◆ **Task details**
Find the string "StrictMono" in the entries and copy each line that has it.

◆ **Provided material**
import Mathlib
import Literature.Analysis.FluidPDE.LocalTypeIProofs
import Summits.NavierStokesRegularity.NavierStokesRegularity.Theorems.EulerZoomLiouvilleSereginZoomReductionVelocityCompactness
import Summits.NavierStokesRegularity.NavierStokesRegularity.Theorems.EulerZoomLiouvilleSereginZoomReductionVanishingViscosityStability
import HarnessLib

/-!
# Compactness of suitable weak Navier–Stokes solutions with VANISHING viscosities on one parabolic
# cylinder `Q(0, R)` (support item `EulerZoomLiouville.SereginZoomReduction` = stmt-NavierStokesRegularity-19834)

Route `EulerZoomLiouville` (NavierStokesRegularity), support item Z = Seregin's Euler-zoom theorem (Seregin 2026
Thm 3.1 = Seregin 2023 Prop 1.2 at `(s,l,κ) = (3,3,2)`, `f(r) = r^ρ`).  The analogue, for viscosities
`0 ≤ ν_k ≤ 1`, `ν_k → 0`, and on the FULL cylinder `Q(0,R)` (the uniform bounds are hypotheses, so no interior
loss), of the tree's compactness theorem `SuitableCompactness_holds` (Albritton–Barker 2019 Lemma 2.2 after
Lin 1998 Thm 2.2):

* `cylinder_compactness_vanishingViscosity` — suitable weak solutions `(V_k, P_k)` on `Q(0,R)` with viscosities
  `ν_k`, weak gradients `G_k`, and uniform bounds `∫_{B_R} |V_k(t)|² ≤ C` (a.e. `t`), `∫_{Q(R)} |G_k|² ≤ C`,
  `∫_{Q(R)} |P_k|^{3/2} ≤ M_p` have a subsequence along which `V_{σ j} → u` in `L³(Q(R))`, `P_{σ j} ⇀ p` weakly
  in `L^{3/2}(Q(R))`, with `(u, p)` a suitable weak solution of the EULER system on `Q(0,R)` obeying the same
  three bounds (velocities: `exists_subseq_strong_limit_velocity_visc_ball`; pressures:
  `exists_subseq_tendsto_integral_mul_of_lintegral_rpow_le'`; `L^{10/3}` ⇒ `L³`:
  `SuitableCompactness.exists_tenThirds_bound`; gradient of the limit:
  `exists_hasWeakSpatialGradientOn_of_weakGradient_approx_L2`; suitability:
  `isSuitableWeakSolutionOn_of_tendsto_vanishingViscosity`).

WHAT THIS IS NOT: not NS regularity, not the crux; a helper `--supports` stmt-19834. [folklore]
-/

noncomputable section

set_option linter.dupNamespace false

open MeasureTheory TopologicalSpace Set Function Filter Topology Metric Bornology
open scoped NNReal ENNReal InnerProductSpace RealInnerProductSpace

namespace Summit.NavierStokesRegularity.NavierStokesRegularity.Theorems.SereginZoomReduction

open Literature.Analysis Literature.Analysis.FluidPDE Literature.Analysis.FunctionSpaces

/-- **Compactness on one cylinder with vanishing viscosities.**  Let `(V_k, P_k)` be suitable weak solutions
of Navier–Stokes (viscosity `ν_k ∈ [0,1]`, `ν_k → 0`, no force) on `Q(0, R)` with weak spatial gradients `G_k`
and, uniformly in `k`, `∫_{B(0,R)} |V_k(t)|² ≤ C` for a.e. `t ∈ (−R², 0)`, `∫_{Q(0,R)} |G_k|² ≤ C`,
`∫_{Q(0,R)} |P_k|^{3/2} ≤ M_p`.  Then along a subsequence `σ`: `V_{σ j} → u` in `L³(Q(0,R))` and
`P_{σ j} ⇀ p` weakly in `L^{3/2}(Q(0,R))` (tested against `L³`), where `(u, p)` is a suitable weak EULER
solution on `Q(0,R)` (`IsSuitableWeakSolutionOn … 0 0 u p`), `u ∈ L³(Q(0,R))` is jointly measurable with
`∫_{B(0,R)} |u(t)|² ≤ C` for a.e. `t`, some weak gradient `Gu` of `u` on `Q(0,R)` has `∫ |Gu|² ≤ C`, and
`∫_{Q(0,R)} |p|^{3/2} ≤ M_p`. [folklore] -/
theorem cylinder_compactness_vanishingViscosity {R : ℝ} (hR : 0 < R)
    {ν : ℕ → ℝ} (hν0 : ∀ k, 0 ≤ ν k) (hν1 : ∀ k, ν k ≤ 1) (hνlim : Tendsto ν atTop (𝓝 0))
    {V : ℕ → ℝ → (EuclideanSpace ℝ (Fin 3)) → (EuclideanSpace ℝ (Fin 3))}
    {P : ℕ → ℝ → (EuclideanSpace ℝ (Fin 3)) → ℝ}
    {GV : ℕ → ℝ → (EuclideanSpace ℝ (Fin 3)) → (EuclideanSpace ℝ (Fin 3)) →L[ℝ] (EuclideanSpace ℝ (Fin 3))}
    {C : ℝ≥0} {Mp : ℝ≥0∞} (hMp : Mp ≠ ∞)
    (hsw : ∀ k, IsSuitableWeakSolutionOn
      (parabolicCylinderOpens R (0 : ℝ × (EuclideanSpace ℝ (Fin 3)))) (ν k) 0 (V k) (P k))
    (hG : ∀ k, HasWeakSpatialGradientOn
      (parabolicCylinderOpens R (0 : ℝ × (EuclideanSpace ℝ (Fin 3)))) (V k) (GV k))
    (hE : ∀ k, ∀ᵐ t ∂(volume.restrict (Ioo (-R ^ 2) 0)),
      ∫⁻ x in ball (0 : (EuclideanSpace ℝ (Fin 3))) R, ‖V k t x‖ₑ ^ 2 ≤ C)
    (hGb : ∀ k, ∫⁻ z in parabolicCylinder R (0 : ℝ × (EuclideanSpace ℝ (Fin 3))),
      ENNReal.ofReal (frobeniusNormSq (GV k z.1 z.2)) ≤ C)
    (hPb : ∀ k, ∫⁻ z in parabolicCylinder R (0 : ℝ × (EuclideanSpace ℝ (Fin 3))),
      ‖P k z.1 z.2‖ₑ ^ (3 / 2 : ℝ) ≤ Mp) :
    ∃ (σ : ℕ → ℕ) (u : ℝ → (EuclideanSpace ℝ (Fin 3)) → (EuclideanSpace ℝ (Fin 3)))
      (p : ℝ → (EuclideanSpace ℝ (Fin 3)) → ℝ), StrictMono σ ∧
      IsSuitableWeakSolutionOn (parabolicCylinderOpens R (0 : ℝ × (EuclideanSpace ℝ (Fin 3)))) 0 0 u p ∧
      AEStronglyMeasurable (uncurry u)
        (volume.restrict (parabolicCylinder R (0 : ℝ × (EuclideanSpace ℝ (Fin 3))))) ∧
      MemLp (uncurry u) 3 (volume.restrict (parabolicCylinder R (0 : ℝ × (EuclideanSpace ℝ (Fin 3))))) ∧
      (∀ᵐ t ∂(volume.restrict (Ioo (-R ^ 2) 0)),
        ∫⁻ x in ball (0 : (EuclideanSpace ℝ (Fin 3))) R, ‖u t x‖ₑ ^ 2 ≤ C) ∧
      (∃ Gu : ℝ → (EuclideanSpace ℝ (Fin 3)) → (EuclideanSpace ℝ (Fin 3)) →L[ℝ] (EuclideanSpace ℝ (Fin 3)),
        HasWeakSpatialGradientOn (parabolicCylinderOpens R (0 : ℝ × (EuclideanSpace ℝ (Fin 3)))) u Gu ∧
        ∫⁻ z in parabolicCylinder R (0 : ℝ × (EuclideanSpace ℝ (Fin 3))),
          ENNReal.ofReal (frobeniusNormSq (Gu z.1 z.2)) ≤ C) ∧
      AEStronglyMeasurable (uncurry p)
        (volume.restrict (parabolicCylinder R (0 : ℝ × (EuclideanSpace ℝ (Fin 3))))) ∧
      ∫⁻ z in parabolicCylinder R (0 : ℝ × (EuclideanSpace ℝ (Fin 3))), ‖p z.1 z.2‖ₑ ^ (3 / 2 : ℝ) ≤ Mp ∧
      Tendsto (fun j => eLpNorm (uncurry (V (σ j)) - uncurry u) 3
        (volume.restrict (parabolicCylinder R (0 : ℝ × (EuclideanSpace ℝ (Fin 3)))))) atTop (𝓝 0) ∧
      ∀ g : ℝ × (EuclideanSpace ℝ (Fin 3)) → ℝ,
        MemLp g 3 (volume.restrict (parabolicCylinder R (0 : ℝ × (EuclideanSpace ℝ (Fin 3))))) →
        Tendsto (fun j => ∫ z in parabolicCylinder R (0 : ℝ × (EuclideanSpace ℝ (Fin 3))),
            P (σ j) z.1 z.2 * g z) atTop
          (𝓝 (∫ z in parabolicCylinder R (0 : ℝ × (EuclideanSpace ℝ (Fin 3))), p z.1 z.2 * g z)) := by
  set S : Set (ℝ × (EuclideanSpace ℝ (Fin 3))) := parabolicCylinder R (0 : ℝ × (EuclideanSpace ℝ (Fin 3)))
    with hS
  set Ω : Opens (ℝ × (EuclideanSpace ℝ (Fin 3))) :=
    parabolicCylinderOpens R (0 : ℝ × (EuclideanSpace ℝ (Fin 3))) with hΩ
  have hΩS : ((Ω : Opens (ℝ × (EuclideanSpace ℝ (Fin 3)))) : Set (ℝ × (EuclideanSpace ℝ (Fin 3)))) = S := rfl
  have hSeq : S = Ioo (-R ^ 2) 0 ×ˢ ball (0 : EuclideanSpace ℝ (Fin 3)) R :=
    SuitableCompactness.parabolicCylinder_zero R
  have hSfin : volume S ≠ ∞ := SuitableCompactness.volume_parabolicCylinder_zero_ne_top R
  haveI : IsFiniteMeasure (volume.restrict S) :=
    SuitableCompactness.isFiniteMeasure_restrict_parabolicCylinder_zero R
  have hCtop : ((C : ℝ≥0) : ℝ≥0∞) ≠ ∞ := ENNReal.coe_ne_top
  have hνabs : ∀ k, |ν k| ≤ 1 := fun k => by rw [abs_of_nonneg (hν0 k)]; exact hν1 k
  -- ## Step 1: the velocities (Aubin–Lions with the `ν`-uniform modulus)
  have hcyl : timeCylinder (⟨ball (0 : (EuclideanSpace ℝ (Fin 3))) R, isOpen_ball⟩ :
      Opens (EuclideanSpace ℝ (Fin 3))) (-R ^ 2) 0 = Ω := SuitableCompactness.timeCylinder_ball_eq R
  have hsol : ∀ k, IsDistributionalNSSolutionOn (timeCylinder (⟨ball (0 : (EuclideanSpace ℝ (Fin 3))) R,
      isOpen_ball⟩ : Opens (EuclideanSpace ℝ (Fin 3))) (-R ^ 2) 0) (ν k) 0 (V k) (P k) := fun k => by
    rw [hcyl]; exact (hsw k).distributional
  have hGcyl : ∀ k, ∃ G : ℝ → (EuclideanSpace ℝ (Fin 3)) → (EuclideanSpace ℝ (Fin 3)) →L[ℝ]
      (EuclideanSpace ℝ (Fin 3)), HasWeakSpatialGradientOn (timeCylinder (⟨ball (0 : (EuclideanSpace ℝ
        (Fin 3))) R, isOpen_ball⟩ : Opens (EuclideanSpace ℝ (Fin 3))) (-R ^ 2) 0) (V k) G ∧
      ∫⁻ z in Ioo (-R ^ 2) 0 ×ˢ ball (0 : (EuclideanSpace ℝ (Fin 3))) R,
        ENNReal.ofReal (frobeniusNormSq (G z.1 z.2)) ≤ (C : ℝ≥0∞) := fun k => by
    refine ⟨GV k, by rw [hcyl]; exact hG k, ?_⟩
    rw [← hSeq]; exact hGb k
  have hPcyl : ∀ k, ∫⁻ z in Ioo (-R ^ 2) 0 ×ˢ ball (0 : (EuclideanSpace ℝ (Fin 3))) R,
      ‖P k z.1 z.2‖ₑ ^ (3 / 2 : ℝ) ≤ Mp := fun k => by rw [← hSeq]; exact hPb k
  obtain ⟨σ₁, u, hσ₁, hum', huE, hconv', -⟩ :=
    exists_subseq_strong_limit_velocity_visc_ball (0 : (EuclideanSpace ℝ (Fin 3))) R hνabs hCtop hCtop hMp
      hsol hE hGcyl hPcyl
  have hum : AEStronglyMeasurable (uncurry u) (volume.restrict S) := by rw [hSeq]; exact hum'
  have hconv : Tendsto (fun i => ∫⁻ z in S, ‖V (σ₁ i) z.1 z.2 - u z.1 z.2‖ₑ ^ 2) atTop (𝓝 0) := by
    rw [hSeq]; exact hconv'
  -- ## Step 2: the pressures along `σ₁` (weak `L^{3/2}` compactness)
  have hPm : ∀ k, AEStronglyMeasurable (uncurry (P k)) (volume.restrict S) := fun k =>
    (hsw k).distributional.2.2.1.aestronglyMeasurable
  have hpq : (3 / 2 : ℝ).HolderConjugate 3 := Real.holderConjugate_iff.2 ⟨by norm_num, by norm_num⟩
  obtain ⟨σ₂, hσ₂, g, hgmem, hgb, hgw⟩ :=
    FunctionSpaces.exists_subseq_tendsto_integral_mul_of_lintegral_rpow_le'
      (μ := volume.restrict S) hpq (f := fun j => uncurry (P (σ₁ j))) (fun j => hPm _) hMp
      (fun j => hPb _)
  set p : ℝ → (EuclideanSpace ℝ (Fin 3)) → ℝ := fun t x => g (t, x) with hp
  have hpg : uncurry p = g := by funext z; rfl
  have e3 : ENNReal.ofReal 3 = 3 := ENNReal.ofReal_ofNat 3
  set σ : ℕ → ℕ := fun j => σ₁ (σ₂ j) with hσdef
  have hσ : StrictMono σ := hσ₁.comp hσ₂
  have hπw : ∀ g' : ℝ × (EuclideanSpace ℝ (Fin 3)) → ℝ, MemLp g' 3 (volume.restrict S) →
      Tendsto (fun j => ∫ z in S, P (σ j) z.1 z.2 * g' z) atTop (𝓝 (∫ z in S, p z.1 z.2 * g' z)) :=
    fun g' hg' => hgw g' (by rwa [e3])
  have hpm : AEStronglyMeasurable (uncurry p) (volume.restrict S) := by rw [hpg]; exact hgmem.1
  have hpb : ∫⁻ z in S, ‖p z.1 z.2‖ₑ ^ (3 / 2 : ℝ) ≤ Mp := hgb
  -- ## Step 3: the uniform `L^{10/3}` bound, `L³` convergence and the `L³` classes along `σ`
  have hVm : ∀ k, AEStronglyMeasurable (uncurry (V k)) (volume.restrict S) := fun k =>
    (hsw k).distributional.1.aestronglyMeasurable
  have hconvσ : Tendsto (fun j => ∫⁻ z in S, ‖V (σ j) z.1 z.2 - u z.1 z.2‖ₑ ^ 2) atTop (𝓝 0) :=
    hconv.comp hσ₂.tendsto_atTop
  obtain ⟨M, hMtop, hM⟩ := SuitableCompactness.exists_tenThirds_bound hR C
  have h103 : ∀ k, ∫⁻ z in S, ‖V k z.1 z.2‖ₑ ^ (10 / 3 : ℝ) ≤ M := fun k =>
    hM (V k) (GV k) (hG k) (hE k) (hGb k)
  have hL3 : Tendsto (fun j => eLpNorm (uncurry (V (σ j)) - uncurry u) 3 (volume.restrict S)) atTop
      (𝓝 0) :=
    FunctionSpaces.tendsto_eLpNorm_three_of_sq_of_tenThirds (f := fun j => uncurry (V (σ j)))
      (g := uncurry u) (fun j => hVm _) hum hconvσ hMtop (fun j => h103 _)
  have hu3 : MemLp (uncurry u) 3 (volume.restrict S) :=
    FunctionSpaces.memLp_three_limit_of_sq_of_tenThirds (f := fun j => uncurry (V (σ j)))
      (g := uncurry u) (fun j => hVm _) hum hconvσ hMtop (fun j => h103 _)
  have hv3 : ∀ k, MemLp (uncurry (V k)) 3 (volume.restrict S) := fun k =>
    FunctionSpaces.memLp_three_of_lintegral_tenThirds_le (hVm k) hMtop (h103 k)
  have hu1 : LocallyIntegrableOn (uncurry u)
      ((Ω : Opens (ℝ × (EuclideanSpace ℝ (Fin 3)))) : Set (ℝ × (EuclideanSpace ℝ (Fin 3)))) volume := by
    rw [hΩS]
    have hi : IntegrableOn (uncurry u) S volume := hu3.integrable (by norm_num)
    exact hi.locallyIntegrableOn
  -- ## Step 4: a weak gradient of the limit with the bound `C`
  have h2S : Tendsto (fun j => eLpNorm (uncurry (V (σ j)) - uncurry u) 2 (volume.restrict S)) atTop
      (𝓝 0) :=
    FunctionSpaces.tendsto_eLpNorm_two_of_tendsto_lintegral_sq (f := fun j => uncurry (V (σ j)))
      (g := uncurry u) hconvσ
  have hconv1 : ∀ K ⊆ ((Ω : Opens (ℝ × (EuclideanSpace ℝ (Fin 3)))) : Set (ℝ × (EuclideanSpace ℝ (Fin 3)))),
      IsCompact K → Tendsto (fun j => eLpNorm (fun z => uncurry (V (σ j)) z - uncurry u z) 1
        (volume.restrict K)) atTop (𝓝 0) := by
    intro K hKS hKc
    rw [hΩS] at hKS
    have hKfin : volume K ≠ ∞ := hKc.measure_lt_top.ne
    have hbound : ∀ j, eLpNorm (fun z => uncurry (V (σ j)) z - uncurry u z) 1 (volume.restrict K) ≤
        volume K ^ (1 / 2 : ℝ) * eLpNorm (uncurry (V (σ j)) - uncurry u) 2 (volume.restrict S) := by
      intro j
      have hm : AEStronglyMeasurable (uncurry (V (σ j)) - uncurry u) (volume.restrict K) :=
        ((hVm _).sub hum).mono_measure (Measure.restrict_mono hKS le_rfl)
      calc eLpNorm (fun z => uncurry (V (σ j)) z - uncurry u z) 1 (volume.restrict K)
          = ∫⁻ z in K, ‖(uncurry (V (σ j)) - uncurry u) z‖ₑ := by
            rw [eLpNorm_one_eq_lintegral_enorm]; rfl
        _ ≤ (volume.restrict K) univ ^ (1 / 2 : ℝ) *
              eLpNorm (uncurry (V (σ j)) - uncurry u) 2 (volume.restrict K) :=
            lintegral_enorm_le_measure_univ_mul_eLpNorm_two hm
        _ ≤ volume K ^ (1 / 2 : ℝ) * eLpNorm (uncurry (V (σ j)) - uncurry u) 2 (volume.restrict S) := by
            rw [Measure.restrict_apply_univ]
            gcongr
    have hlim : Tendsto (fun j => volume K ^ (1 / 2 : ℝ) *
        eLpNorm (uncurry (V (σ j)) - uncurry u) 2 (volume.restrict S)) atTop (𝓝 0) := by
      have h := ENNReal.Tendsto.const_mul h2S (a := volume K ^ (1 / 2 : ℝ))
        (Or.inr (ENNReal.rpow_ne_top_of_nonneg (by norm_num) hKfin))
      rwa [mul_zero] at h
    exact tendsto_of_tendsto_of_tendsto_of_le_of_le tendsto_const_nhds hlim (fun _ => zero_le) hbound
  obtain ⟨Gu, κ, hκ, hGuW, -, hGub, -, -, -⟩ :=
    exists_hasWeakSpatialGradientOn_of_weakGradient_approx_L2 (Ω := Ω) (u := u) hu1
      (V := fun j => V (σ j)) (Gn := fun j => GV (σ j)) (fun j => hG _) hconv1 hCtop
      (fun j => by rw [hΩS]; exact hGb _)
  -- ## Step 5: the energy class of the limit in the indicator form
  have huEK : ∀ K ⊆ ((Ω : Opens (ℝ × (EuclideanSpace ℝ (Fin 3)))) : Set (ℝ × (EuclideanSpace ℝ (Fin 3)))),
      IsCompact K → ∃ C' : ℝ≥0, ∀ᵐ t : ℝ,
        ∫⁻ x, K.indicator (fun z : ℝ × (EuclideanSpace ℝ (Fin 3)) => ‖u z.1 z.2‖ₑ ^ 2) (t, x) ≤ C' := by
    intro K hKS _hKc
    rw [hΩS] at hKS
    refine ⟨C, ?_⟩
    have h1 : ∀ᵐ t : ℝ, t ∈ Ioo (-R ^ 2) 0 →
        ∫⁻ x in ball (0 : (EuclideanSpace ℝ (Fin 3))) R, ‖u t x‖ₑ ^ 2 ≤ C :=
      (ae_restrict_iff' measurableSet_Ioo).1 huE
    filter_upwards [h1] with t ht
    by_cases htI : t ∈ Ioo (-R ^ 2) 0
    · calc ∫⁻ x, K.indicator (fun z : ℝ × (EuclideanSpace ℝ (Fin 3)) => ‖u z.1 z.2‖ₑ ^ 2) (t, x)
          ≤ ∫⁻ x, (ball (0 : (EuclideanSpace ℝ (Fin 3))) R).indicator (fun x => ‖u t x‖ₑ ^ 2) x := by
            refine lintegral_mono fun x => ?_
            by_cases hx : (t, x) ∈ K
            · have hxB : x ∈ ball (0 : (EuclideanSpace ℝ (Fin 3))) R := by
                have h := hKS hx
                rw [hS, SuitableCompactness.mem_parabolicCylinder_zero] at h
                exact mem_ball_zero_iff.2 h.2
              rw [indicator_of_mem hx, indicator_of_mem hxB]
            · rw [indicator_of_notMem hx]
              exact zero_le
        _ = ∫⁻ x in ball (0 : (EuclideanSpace ℝ (Fin 3))) R, ‖u t x‖ₑ ^ 2 :=
            lintegral_indicator measurableSet_ball _
        _ ≤ C := ht htI
    · have h0 : ∀ x, K.indicator (fun z : ℝ × (EuclideanSpace ℝ (Fin 3)) => ‖u z.1 z.2‖ₑ ^ 2) (t, x) = 0 :=
        fun x => indicator_of_notMem (fun hx => htI (by
          have h := hKS hx
          rw [hS, SuitableCompactness.mem_parabolicCylinder_zero] at h
          exact h.1)) _
      simp only [h0, lintegral_const, zero_mul]
      exact zero_le
  -- ## Step 6: suitability (Euler) of the limit along `σ ∘ κ`
  have hsuitu : IsSuitableWeakSolutionOn Ω 0 0 u p :=
    isSuitableWeakSolutionOn_of_tendsto_vanishingViscosity (Q := Ω) hSfin
      (ν := fun j => ν (σ (κ j))) (fun j => hν0 _)
      ((hνlim.comp hσ.tendsto_atTop).comp hκ.tendsto_atTop)
      (v := fun j => V (σ (κ j))) (π := fun j => P (σ (κ j))) (G := fun j => GV (σ (κ j))) (u := u)
      (p := p) (Gu := Gu) (Cp := Mp) hMp (fun j => hsw _) (fun j => hG _) (fun j => hv3 _)
      (fun j => hPb _) hu3 hpm hpb hGuW (hGub.trans_lt ENNReal.coe_lt_top) huEK
      (hL3.comp hκ.tendsto_atTop) (fun g' hg' => (hπw g' hg').comp hκ.tendsto_atTop)
  exact ⟨σ, u, p, hσ, hsuitu, hum, hu3, huE, ⟨Gu, hGuW, hGub⟩, hpm, hpb, hL3, hπw⟩

end Summit.NavierStokesRegularity.NavierStokesRegularity.Theorems.SereginZoomReduction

◆ **Your response**
      (p : ℝ → (EuclideanSpace ℝ (Fin 3)) → ℝ), StrictMono σ ∧
  have hσ : StrictMono σ := hσ₁.comp hσ₂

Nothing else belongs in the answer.